- 69 -

На рабфаке

Раннее утро 30 августа 1938 года. Оставив чемодан в камере хранения Свердловского вокзала, впервые сел на трамвай. Красно-желтый вагон катил по улице имени Якова Свердлова, мимо одно и двухэтажных деревянных, каменных старинной постройки домов. На остановке Толмачева он повернул на восток по улице Ленина. С захватывающим любопытством рассматривал я улицу, площади, большие здания незнакомого мне большого города, в котором предстояло учиться и жить.

Объектом моего интереса было здание под номером 79 на улице Ленина, рядом со штабом УралВО. Здесь при химфаке лесотехнического института находился рабфак. В трамвае пожилая женщина посоветовала:

— Вы сойдите около оперного театра и немного пройдите по этой улице вперед, на восток.

 

- 70 -

Я хотел так и сделать, но эту остановку проворонил. А когда увидел, что трамвай поворачивает замедленно на другую улицу, после узнал — Луначарского, поторопился спрыгнуть на ходу. После замедления трамвай уже набрал скорость и я распластался на каменной мостовой. Было больно ладони рук и колени. Шевиотовая черная штанина нового костюма на левом колене лопнула, обнажив кровавую ссадину на всей коленной чашечке.

Приподнявшись тихонько, прихрамывая перешел на сторону Клуба строителей (ныне киностудия), а затем на аллею середины улицы Ленина. Чуть не напротив моего здания была скамейка. Я присел, ожидая наступления рабочего дня.

Было время обдумать свое трагикомическое положение. "Как покажусь на рабфаке начальству и будущим товарищам и подругам в таком виде? — думал я. — В городе нет ни знакомых, ни родных. Неизвестно и местонахождение швейной мастерской". Сидел на скамейке и решал: или в таком виде представиться на рабфаке или принять меры исправления этого неприятного вида.

Примерно через полчаса один за другим к заветному зданию подошли три молодых человека и стали в кружок. "Наверно такие же, как я, — подумал и решил подойти к ним. Попытка как-то скрыть травму не удалась. Сразу же ко мне последовал вопрос:

—Где это так? Объяснил. Черноволосый, с румяными, холеными щеками юноша куда-то мигом сбегал и принес иголку с ниткой. Это был, как потом я узнал, Пиня Крейн. Он наживульку затянул дыру на колене, теперь не каждый заметит зияющую рану.

С этими ребятами я представился в рабфаке, был принят и получил направление в общежитие лесотехнического института на улице Шейкмана.

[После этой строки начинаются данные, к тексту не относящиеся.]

/-- **The pairing identity of the certificate**: for every one-body sequence `g`,
`tr((S − R)·T_{L−1}(g)) = −(4cos(πN/L)/cos(π/L))·g 0 + 4·g 1`. -/
theorem pairing (hL : 3 ≤ L) (g : ℕ → ℝ) :
    ((Smat L N - Rmat L N) * toeplitzSection (L - 1) g).trace
      = -(4 * Real.cos (π * N / L) / Real.cos (π / L)) * g 0 + 4 * g 1 := by
  rw [trace_eq_sum_Fker]
  obtain ⟨M, hM⟩ : ∃ M, L = M + 3 := ⟨L - 3, by omega⟩
  have hF := sum_sum_tridiag (Fker L N g) (M + 1) (fun x y hx hy h =>
    Fker_far L N g (by omega) (by omega) h)
  rw [show L - 1 = M + 1 + 1 by omega, hF]
  have hd := Fker_diag L N hL g
  have ho := Fker_offdiag L N hL g
  rw [show L - 1 = M + 1 + 1 by omega] at hd
  rw [show L - 2 = M + 1 by omega] at ho
  rw [hd, ho]
  unfold lam
  have hc := cos_pi_div_pos L hL
  have hL' : (0 : ℝ) < L := by exact_mod_cast (show 0 < L by omega)
  field_simp
  ring


end Summit.Ventures.CertifiedManyBodySolver.Conjectures.RingSaturation
import Summits.ABC.IUTFork.Joshi.ATS1ConnectednessCohomology

/-!
# Cor. 8.5.1's collation runs over the full automorphism group `Aut(Π^temp(X/E))` — a proof-only note for the D-10 dictionary
# (companion of `Joshi/ATS1ConnectednessCohomology.lean`, p430942)

Block E of the abc-iut cell (rung LADDER-ABC:A2.E; seat abc-iut-E-t13, slot T-49). K. Joshi, *Construction of Arithmetic Teichmüller
Spaces I*, arXiv:2106.11452v4 (UNREFEREED, disputed; `Joshi2021ATS1`), Cor. 8.5.1 p. 46 l. 9–26: the collated set `Ψ ⊂ H^i(G_E, Ẑ(1))`
is «the union of the images of each element of `Ψ_s` … under ALL the isomorphisms provided by Theorem 8.4.1», i.e. under all
anabelomorphisms `Π^temp_{Y/E′;K} ≃ Π^temp_{X/E;ℂ_p}` (typed: `KummerGaloisCohomology.CohTransport.collate`, union over all `φ : A.Y.PiTemp
≃ₜ* X.PiTemp`). RECORDED HERE IN KERNEL (for E-t18's `DictionaryCollation` / E-PLAN D-10 «collation ↦ ⟨(Ind1)∪(Ind2)⟩», the
load-bearing dictionary row; no binding of OUR interface, R14): for each object `s` the anabelomorphisms used are EXACTLY the
translates `α_s ∘ σ` of its label by the topological automorphisms `σ` of `Π^temp(X/E)` — so the collation of the classes of ONE
object is the orbit-union over `Aut_top(Π^temp(X/E))` (`collate_singleton`), and the whole collation is the union of these orbit-unions
over `s ∈ S` (`collate_eq_iUnion_orbit`). Which subgroup of `Aut(Π^temp)` the indeterminacies (Ind1), (Ind2) of [IUTchIII] Thm. 3.11
correspond to is the dictionary question — located, not adjudicated. All PROVED; nothing asserted; no side taken on [IUTchIII]
Cor. 3.12, on Joshi's claims or on Mochizuki's reports; typed ≠ proved ≠ endorsed. Standard axioms; sorry-free.
-/

noncomputable section

open Set

namespace Summit.ABC.IUTFork.Joshi

open Literature.AnabelianGeometry.SemiGraphs (TemperedCurve)

namespace KummerGaloisCohomology.CohTransport

variable {p : ℕ} [Fact p.Prime] {X : TemperedCurve p} {HPi HG HGQ : ℕ → ATSObj X → Type} [∀ i A, AddCommGroup (HPi i A)]
  [∀ i A, AddCommGroup (HG i A)] [∀ i A, AddCommGroup (HGQ i A)] [∀ i A, Module ℚ_[p] (HGQ i A)]
  {C : KummerGaloisCohomology X HPi HG HGQ} (T : CohTransport C)

/-- Every anabelomorphism `φ : Π^temp(Y/E′) ≅ Π^temp(X/E)` of an object is its label followed by an automorphism of `Π^temp(X/E)`:
`φ = α ∘> (α⁻¹ ∘> φ)`. [folklore] -/
theorem anabelomorphism_eq_label_trans (A : ATSObj X) (φ : A.Y.PiTemp ≃ₜ* X.PiTemp) :
    A.α.trans (A.α.symm.trans φ) = φ :=
  ContinuousMulEquiv.ext fun g => by
    simp only [ContinuousMulEquiv.trans_apply, ContinuousMulEquiv.symm_apply_apply]

/-- **Cor. 8.5.1 for ONE object = the orbit-union over `Aut_top(Π^temp(X/E))`**: the classes of `s` collate to
`⋃_{σ ∈ Aut(Π^temp(X/E))} (transport along α_s ∘> σ)(Ψ_s)`. PROVED. [folklore] -/
theorem collate_singleton (i : ℕ) (A : ATSObj X) (Ψ : ∀ B : ATSObj X, Set (HG i B)) :
    T.collate i {A} Ψ = ⋃ σ : X.PiTemp ≃ₜ* X.PiTemp, T.trG A (A.α.trans σ) i '' Ψ A := by
  ext c
  rw [T.mem_collate_iff]
  simp only [Set.mem_singleton_iff, exists_eq_left, Set.mem_iUnion, Set.mem_image]
  constructor
  · rintro ⟨φ, x, hx, rfl⟩
    exact ⟨A.α.symm.trans φ, x, hx, by rw [anabelomorphism_eq_label_trans]⟩
  · rintro ⟨σ, x, hx, rfl⟩
    exact ⟨A.α.trans σ, x, hx, rfl⟩

/-- The collation over a collection `S` is the union over `s ∈ S` of the single-object collations. PROVED. [folklore] -/
theorem collate_eq_iUnion_singleton (i : ℕ) (S : Set (ATSObj X)) (Ψ : ∀ B : ATSObj X, Set (HG i B)) :
    T.collate i S Ψ = ⋃ A ∈ S, T.collate i {A} Ψ := by
  ext c
  simp only [collate, Set.mem_iUnion, Set.mem_singleton_iff, exists_prop, exists_eq_left]

/-- **Cor. 8.5.1 = union over `s ∈ S` of `Aut_top(Π^temp(X/E))`-orbit-unions** — the indeterminacy group of Joshi's local collation
is the full topological automorphism group of `Π^temp(X/E)` acting through the labels. PROVED. [folklore] -/
theorem collate_eq_iUnion_orbit (i : ℕ) (S : Set (ATSObj X)) (Ψ : ∀ B : ATSObj X, Set (HG i B)) :
    T.collate i S Ψ = ⋃ A ∈ S, ⋃ σ : X.PiTemp ≃ₜ* X.PiTemp, T.trG A (A.α.trans σ) i '' Ψ A := by
  rw [T.collate_eq_iUnion_singleton]
  refine Set.iUnion_congr fun A => Set.iUnion_congr fun _ => ?_
  exact T.collate_singleton i A Ψ

/-- The standard object's own classes collate through `Aut_top(Π^temp(X/E))` acting on the STANDARD cohomology: with `S =
{standard}`, `Ψ = ⋃_σ (transport along σ)(Ψ_std)` (the label of the standard object is the identity). PROVED. [folklore] -/
theorem collate_standard (i : ℕ) (Ψ : ∀ B : ATSObj X, Set (HG i B)) :
    T.collate i {ATSObj.standard X} Ψ =
      ⋃ σ : X.PiTemp ≃ₜ* X.PiTemp, T.trG (ATSObj.standard X) σ i '' Ψ (ATSObj.standard X) := by
  rw [T.collate_singleton]
  refine Set.iUnion_congr fun σ => ?_
  have : (ATSObj.standard X).α.trans σ = σ := ContinuousMulEquiv.ext fun g => rfl
  rw [this]

end KummerGaloisCohomology.CohTransport

end Summit.ABC.IUTFork.Joshi

end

Всего один учебный год учился на рабфаке. Но какие яркие впечатления, воспоминания отложились в памяти, душе о его преподавателях. За один год пребывания в Камышинском гидромелиоративном техникуме запомнился только лысый преподаватель немецкого языка, хваливший все немецкое, да завуч, который не хотел меня отпускать "хорошего ученика", но в конце концов согласился, сказав: "не поминай лихом!"

Здесь же, на рабфаке, почти все преподаватели яркие, запоминающиеся личности, типы. Заведующим рабфака был средних лет, невзрачный, по фамилии Полякок. Он знакомил нас с "Кратким курсом истории ВКП(б)", который вышел в свет. У него не было ни навыков, при приемов преподавания, занятия проходили вяло, скучно. После нескольких занятий мы обнаружили, что преподаватель из урока в урок толкует нам

 

- 71 -

все об одном и том же. Трудно даже сказать какие мысли он хотел донести до нас. Получалось какое-то калякание преподавателя обо всем и ни о чем, при абсолютном пассиве слушателей. Комсомольская организация, в которую вступил и я, сын раскулаченного, возглавляемая очень серьезным, смуглым, курчавым Бородиным, выразила заведующему протест.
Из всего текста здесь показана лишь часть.